Work to complete:
Please state how many lines in the records that follow include "have", with no other output.

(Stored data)
import Summits.ResolutionOfSingularities.ResolutionOfSingularities.Theorems.HilbertSamuelEliminationSigmaMaxModificationsCorridor3WLadderIsoTailsTowerBaseChangeSatellite
import Summits.ResolutionOfSingularities.ResolutionOfSingularities.Theorems.HilbertSamuelEliminationSigmaMaxModificationsCorridor3WLadderIsoTailsFreeRationalFiniteCentres
import HarnessLib

/-!
# [OURS · L1 W4.2] K2-sep ROUTE A, brick (ε) MODULO RATIONALITY: **an isolated point tower over a maximal origin whose ground-field base change
# to `K` has RATIONAL steps cannot be everywhere free** — marked points of the base-changed tower exist over the marked points, and K1 à la carte
# (`false_of_tower_of_forall_freeRational`) runs on `BlowupTower.baseChangeGR T pr₁` with all its inputs supplied by the (β)/(δ) bricks; the
# ONE remaining input, rationality of the base-changed steps (κ(s_n) = K for κ(x_n)/k separable, K separably closed), is kept as a hypothesis
# (crux `SigmaMaxModifications` stmt-ResolutionOfSingularities-18506 / conjunct stmt-…-19249; line `w_ladder_rows` v8.5, registered stub
# `stub_isoSepRecurrent`; res-L1-w42-plan-1 WORD 2026-08-27T16:25:47Z; design `L/res-L1-w42-stub-2/k2sep/K2SEP-DESIGN.md` §10 (ε))

Prover res-L1-w42-stub-2 (gen 5). Helper file `--supports stmt-ResolutionOfSingularities-19249 --as helper`; no definitions, no named fact. OURS
(cell res-hironaka, slot W4.2); NOT statements of [Hironaka2017] nor of [CossartJannsenSaito2020]. AI-written; AI review is weaker than expert
review.

* **`BlowupTower.exists_markedPoints_bc`** — over marked points `x_{n+1} ↦ x_n` of `T` there are marked points `s_{n+1} ↦ s_n` of the base
  change with `ι_n s_n = x_n`.
* `BlowupTower.isPullback_bcι_phi` (canonical structure map), **`BlowupTower.isRationalStep_baseChangeGR_of_surjective`** (a `K`-rational
  marked point gives a rational step — reduces the remaining input to «closed points of `X ×_k K` over separable-residue points are `K`-rational»).
* **`false_of_isIsoPointTower_baseChangeGR_of_forall_free`** — (X₀,x₀) a maximal origin over `k` (`f : X₀ → Spec k` separated, locally of finite
  type, quasi-compact, `char k = p`), `(T, pt)` an isolated point tower at level `3`, `K/k` separable algebraic, marked points `s` of the base change
  over `pt`, ALL base-changed steps rational, NO step of `T` satellite ⟹ `False`.

[OURS · L1 W4.2; AI-written] [cite: CossartJannsenSaito2020, Def. 6.38, p. 107] [cite: CossartPiltant2009, ch. 3 I.9]
-/

set_option linter.dupNamespace false

noncomputable section

open CategoryTheory CategoryTheory.Limits AlgebraicGeometry TopologicalSpace IsLocalRing
open Literature.AlgebraicGeometry.Resolution Literature.AlgebraicGeometry.CossartJannsenSaito2020
open Summit.ResolutionOfSingularities.ResolutionOfSingularities.Theorems.CampaignW42
open Summit.ResolutionOfSingularities.ResolutionOfSingularities.Cruxes.SigmaMaxModifications.IdeasL1Idea2R4
open Summit.ResolutionOfSingularities.ResolutionOfSingularities.Cruxes.SigmaMaxModifications.IdeasL1C5
open Scheme.IdealSheafData

namespace Summit.ResolutionOfSingularities.ResolutionOfSingularities.Theorems.SigmaMaxModificationsCorridor3.IsoTailsHS

universe u

namespace BlowupTower

/-- **Marked points of a base-changed tower.** For `ι₀ : S₀ → X_0` with `ι₀` surjective onto `x_0`… precisely: given marked points `x_{n+1} ↦ x_n`
of `T` and a point `s_0 ∈ S₀` over `x_0`, there are points `s_n ∈ S_n` with `ι_n s_n = x_n` and `π′_n s_{n+1} = s_n` (points of a fibre product
over a compatible pair exist, Mathlib `Scheme.Pullback.exists_preimage_pullback`). [folklore] -/
theorem exists_markedPoints_bc (T : BlowupTower.{u}) {S₀ : Scheme.{u}} (ι₀ : S₀ ⟶ T.X 0) (pt : ∀ n, T.X n)
    (hpt : ∀ n, (T.π n).base (pt (n + 1)) = pt n) (s₀ : S₀) (hs₀ : ι₀.base s₀ = pt 0) :
    ∃ s : ∀ n, ↥(T.bcX ι₀ n), (∀ n, (T.bcι ι₀ n).base (s n) = pt n) ∧ ∀ n, (T.bcπ ι₀ n).base (s (n + 1)) = s n := by
  -- dependent recursion on points over `pt n`
  have step : ∀ n (t : {t : ↥(T.bcX ι₀ n) // (T.bcι ι₀ n).base t = pt n}),
      ∃ t' : {t' : ↥(T.bcX ι₀ (n + 1)) // (T.bcι ι₀ (n + 1)).base t' = pt (n + 1)}, (T.bcπ ι₀ n).base t'.1 = t.1 := by
    intro n t
    obtain ⟨z, hz1, hz2⟩ := Scheme.Pullback.exists_preimage_pullback (f := T.π n) (g := T.bcι ι₀ n) (pt (n + 1)) t.1
      (by rw [hpt n, t.2])
    exact ⟨⟨z, hz1⟩, hz2⟩
  let s : ∀ n, {t : ↥(T.bcX ι₀ n) // (T.bcι ι₀ n).base t = pt n} :=
    fun n => Nat.rec (motive := fun n => {t : ↥(T.bcX ι₀ n) // (T.bcι ι₀ n).base t = pt n}) ⟨s₀, hs₀⟩
      (fun n t => Classical.choose (step n t)) n
  refine ⟨fun n => (s n).1, fun n => (s n).2, fun n => ?_⟩
  exact Classical.choose_spec (step n (s n))

/-- **`S_n = X_n ×_k K` with its CANONICAL structure map** `φ′_n ≫ pr₂ : S_n → S_0 = X_0 ×_k K → Spec K`: the square
`(ι_n, φ′_n ≫ pr₂; φ_n ≫ f, Spec K → Spec k)` is cartesian (pasting, as in `exists_isPullback_bcι`, with the base-changed tower's `phi`).
[cite: GortzWedhorn2020, Prop. 13.91 (2)] -/
theorem isPullback_bcι_phi (T : BlowupTower.{u}) {k K : Type u} [Field k] [Field K] [Algebra k K] (f : T.X 0 ⟶ Spec (CommRingCat.of k))
    [Flat (pullback.fst f (Spec.map (CommRingCat.ofHom (algebraMap k K))))]
    [GeometricallyReduced (pullback.fst f (Spec.map (CommRingCat.ofHom (algebraMap k K))))]
    [IsLocallyNoetherian (pullback f (Spec.map (CommRingCat.ofHom (algebraMap k K))))] :
    ∀ n, IsPullback (T.bcι (pullback.fst f (Spec.map (CommRingCat.ofHom (algebraMap k K)))) n)
      ((baseChangeGR T (pullback.fst f (Spec.map (CommRingCat.ofHom (algebraMap k K))))).phi n ≫
        pullback.snd f (Spec.map (CommRingCat.ofHom (algebraMap k K))))
      (T.phi n ≫ f) (Spec.map (CommRingCat.ofHom (algebraMap k K)))
  | 0 => by
      rw [T.phi_zero, Category.id_comp, Literature.AlgebraicGeometry.CossartJannsenSaito2020.BlowupTower.phi_zero, Category.id_comp]
      exact IsPullback.of_hasPullback f (Spec.map (CommRingCat.ofHom (algebraMap k K)))
  | n + 1 => by
      rw [T.phi_succ, Category.assoc, Literature.AlgebraicGeometry.CossartJannsenSaito2020.BlowupTower.phi_succ, Category.assoc]
      exact (T.bc_isPullback _ n).paste_vert (isPullback_bcι_phi T f n)

/-- **RATIONAL STEPS FROM `K`-POINTS**: if the marked point `s_{n+1}` of the base-changed tower is a `K`-RATIONAL point of `S_{n+1} → Spec K`
(the residue field map of the structure morphism `φ′_{n+1} ≫ pr₂` at `s_{n+1}` is onto), then the step `s_n ← s_{n+1}` is rational
(`κ(s_n) → κ(s_{n+1})` is a factor of `K → κ(s_{n+1})`). The remaining input of the K2-sep assembly is therefore: «closed points of `X ×_k K` over
points with separable residue field are `K`-rational when `K` is separably closed». [folklore] -/
theorem isRationalStep_baseChangeGR_of_surjective (T : BlowupTower.{u}) {k K : Type u} [Field k] [Field K] [Algebra k K]
    (f : T.X 0 ⟶ Spec (CommRingCat.of k))
    [Flat (pullback.fst f (Spec.map (CommRingCat.ofHom (algebraMap k K))))]
    [GeometricallyReduced (pullback.fst f (Spec.map (CommRingCat.ofHom (algebraMap k K))))]
    [IsLocallyNoetherian (pullback f (Spec.map (CommRingCat.ofHom (algebraMap k K))))]
    (s : ∀ n, ↥(T.bcX (pullback.fst f (Spec.map (CommRingCat.ofHom (algebraMap k K)))) n)) (n : ℕ)
    (hK : Function.Surjective (((baseChangeGR T (pullback.fst f (Spec.map (CommRingCat.ofHom (algebraMap k K))))).phi (n + 1) ≫
        pullback.snd f (Spec.map (CommRingCat.ofHom (algebraMap k K)))).residueFieldMap (s (n + 1))).hom) :
    IsRationalStep (baseChangeGR T (pullback.fst f (Spec.map (CommRingCat.ofHom (algebraMap k K))))) s n := by
  unfold IsRationalStep
  rw [Literature.AlgebraicGeometry.CossartJannsenSaito2020.BlowupTower.phi_succ, Category.assoc, Scheme.residueFieldMap_comp] at hK
  erw [CommRingCat.hom_comp, RingHom.coe_comp] at hK
  exact Function.Surjective.of_comp hK

end BlowupTower

set_option maxHeartbeats 800000 in
-- the base-changed tower term is large
/-- **K2-sep, ASSEMBLY MODULO RATIONALITY.** Let `(X_0, x_0)` be a maximal origin at level `3`, value `ν`, characteristic `p`, presented by
`f : X_0 → Spec k` (separated, locally of finite type, quasi-compact, `char k = p`), `(T, pt)` an isolated point tower over it, `K/k` separable
algebraic, and `s` marked points of the base-changed tower `S_• = X_• ×_k K` over `pt`. If every base-changed step `s_n ← s_{n+1}` is RATIONAL and no
step of `T` is a satellite step, we reach a contradiction: `(S_•, s)` satisfies every hypothesis of K1 à la carte
(`false_of_tower_of_forall_freeRational`) — maximal origins (`isMaximalOrigin_bcX`), closed marked points, `H ≡ ν` (`hsFun_bcX_eq`), centres
`ι_n⁻¹{x_n}` with `𝓘_{x_n} = 𝔪` at `s_n` (`stalkIdeal_vanishingIdeal_eq_maximalIdeal_of_finite`), isolation at stage `1` (`isIsolatedInHSMaxLocus_bcX`),
no satellites (`isSatelliteStep_baseChangeGR_iff`). [OURS · L1 W4.2; AI-written] [cite: CossartJannsenSaito2020, Def. 6.38, p. 107] -/
theorem false_of_isIsoPointTower_baseChangeGR_of_forall_free {p : ℕ} {ν : ℕ → ℕ} {k K : Type u} [Field k] [CharP k p] [Field K]
    [Algebra k K] [Algebra.IsSeparable k K] {T : BlowupTower.{u}} {pt : ∀ n, T.X n} (f : T.X 0 ⟶ Spec (CommRingCat.of k))
    [IsSeparated f] [LocallyOfFiniteType f] [QuasiCompact f]
    [Flat (pullback.fst f (Spec.map (CommRingCat.ofHom (algebraMap k K))))]
    [GeometricallyReduced (pullback.fst f (Spec.map (CommRingCat.ofHom (algebraMap k K))))]
    [IsLocallyNoetherian (pullback f (Spec.map (CommRingCat.ofHom (algebraMap k K))))]
    (hO : IsMaximalOrigin p 3 ν (T.X 0) (pt 0)) (hT : IsIsoPointTower 3 ν T pt)
    (s : ∀ n, ↥(T.bcX (pullback.fst f (Spec.map (CommRingCat.ofHom (algebraMap k K)))) n))
    (hι : ∀ n, (T.bcι (pullback.fst f (Spec.map (CommRingCat.ofHom (algebraMap k K)))) n).base (s n) = pt n)
    (hsπ : ∀ n, (T.bcπ (pullback.fst f (Spec.map (CommRingCat.ofHom (algebraMap k K)))) n).base (s (n + 1)) = s n)
    (hratK : ∀ n, IsRationalStep (BlowupTower.baseChangeGR T (pullback.fst f (Spec.map (CommRingCat.ofHom (algebraMap k K))))) s n)
    (hnsat : ∀ n, ¬ IsSatelliteStep T pt n) : False := by
  have hpteq : (fun m => (T.bcι (pullback.fst f (Spec.map (CommRingCat.ofHom (algebraMap k K)))) m).base (s m)) = pt := funext hι
  have hclpt : ∀ n, IsClosed ({pt n} : Set (T.X n)) := hT.2.2.1
  have hcls : ∀ n, IsClosed ({s n} : Set ↥(T.bcX (pullback.fst f (Spec.map (CommRingCat.ofHom (algebraMap k K)))) n)) := fun n =>
    BlowupTower.isClosed_singleton_bcX (T := T) (f := f) n (hclpt n) (hι n)
  refine false_of_tower_of_forall_freeRational (T := BlowupTower.baseChangeGR T (pullback.fst f (Spec.map (CommRingCat.ofHom (algebraMap k K))))) (pt := s) (p := p) (ν := ν)
    ?_ ?_ hsπ hcls ?_ ?_ ?_ hratK ?_
  · -- maximal origin at stage 0
    exact BlowupTower.isMaximalOrigin_bcX (T := T) (f := f) 3 0 hO (hι 0)
  · -- maximal origin at stage 1
    exact BlowupTower.isMaximalOrigin_bcX (T := T) (f := f) 3 1 (hT.isMaximalOrigin hO 1) (hι 1)
  · -- `H ≡ ν`
    intro n
    show Scheme.hsFun (T.bcX (pullback.fst f (Spec.map (CommRingCat.ofHom (algebraMap k K)))) n) 3 (s n) = ν
    rw [BlowupTower.hsFun_bcX_eq (T := T) (f := f) 3 n (s n), hι n]
    exact hT.2.2.2.1 n
  · -- the centre `ι_n⁻¹{x_n}` has stalk ideal `𝔪` at `s_n`
    intro n
    show stalkIdeal (vanishingIdeal ⟨(T.bcι (pullback.fst f (Spec.map (CommRingCat.ofHom (algebraMap k K)))) n).base ⁻¹' T.C n, _⟩) (s n) = maximalIdeal _
    have hC : (T.bcι (pullback.fst f (Spec.map (CommRingCat.ofHom (algebraMap k K)))) n).base ⁻¹' T.C n = (T.bcι (pullback.fst f (Spec.map (CommRingCat.ofHom (algebraMap k K)))) n).base ⁻¹' {pt n} := by rw [hT.1 n]
    have hfin : ((T.bcι (pullback.fst f (Spec.map (CommRingCat.ofHom (algebraMap k K)))) n).base ⁻¹' {pt n}).Finite := BlowupTower.finite_preimage_bcι (T := T) (f := f) n (hclpt n)
    have hcl' : ∀ y ∈ (T.bcι (pullback.fst f (Spec.map (CommRingCat.ofHom (algebraMap k K)))) n).base ⁻¹' {pt n}, IsClosed ({y} : Set ↥(T.bcX (pullback.fst f (Spec.map (CommRingCat.ofHom (algebraMap k K)))) n)) := fun y hy =>
      BlowupTower.isClosed_singleton_bcX (T := T) (f := f) n (hclpt n) hy
    have hmem : s n ∈ (T.bcι (pullback.fst f (Spec.map (CommRingCat.ofHom (algebraMap k K)))) n).base ⁻¹' {pt n} := hι n
    have key := stalkIdeal_vanishingIdeal_eq_maximalIdeal_of_finite
      (((hclpt n).preimage (T.bcι (pullback.fst f (Spec.map (CommRingCat.ofHom (algebraMap k K)))) n).continuous)) hfin hcl' hmem
    convert key using 3
    exact Closeds.ext hC
  · -- isolation at stage 1
    exact BlowupTower.isIsolatedInHSMaxLocus_bcX (T := T) (f := f) 3 1 (hT.2.2.2.2.1 1) (hclpt 1) (hι 1)
  · -- no satellites upstairs
    intro n hsat
    have h := (BlowupTower.isSatelliteStep_baseChangeGR_iff (T := T) (f := f) n s (by rw [hι (n + 2)]; exact hclpt (n + 2))).mp hsat
    rw [hpteq] at h
    exact hnsat n h

end Summit.ResolutionOfSingularities.ResolutionOfSingularities.Theorems.SigmaMaxModificationsCorridor3.IsoTailsHS

end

Response below:
10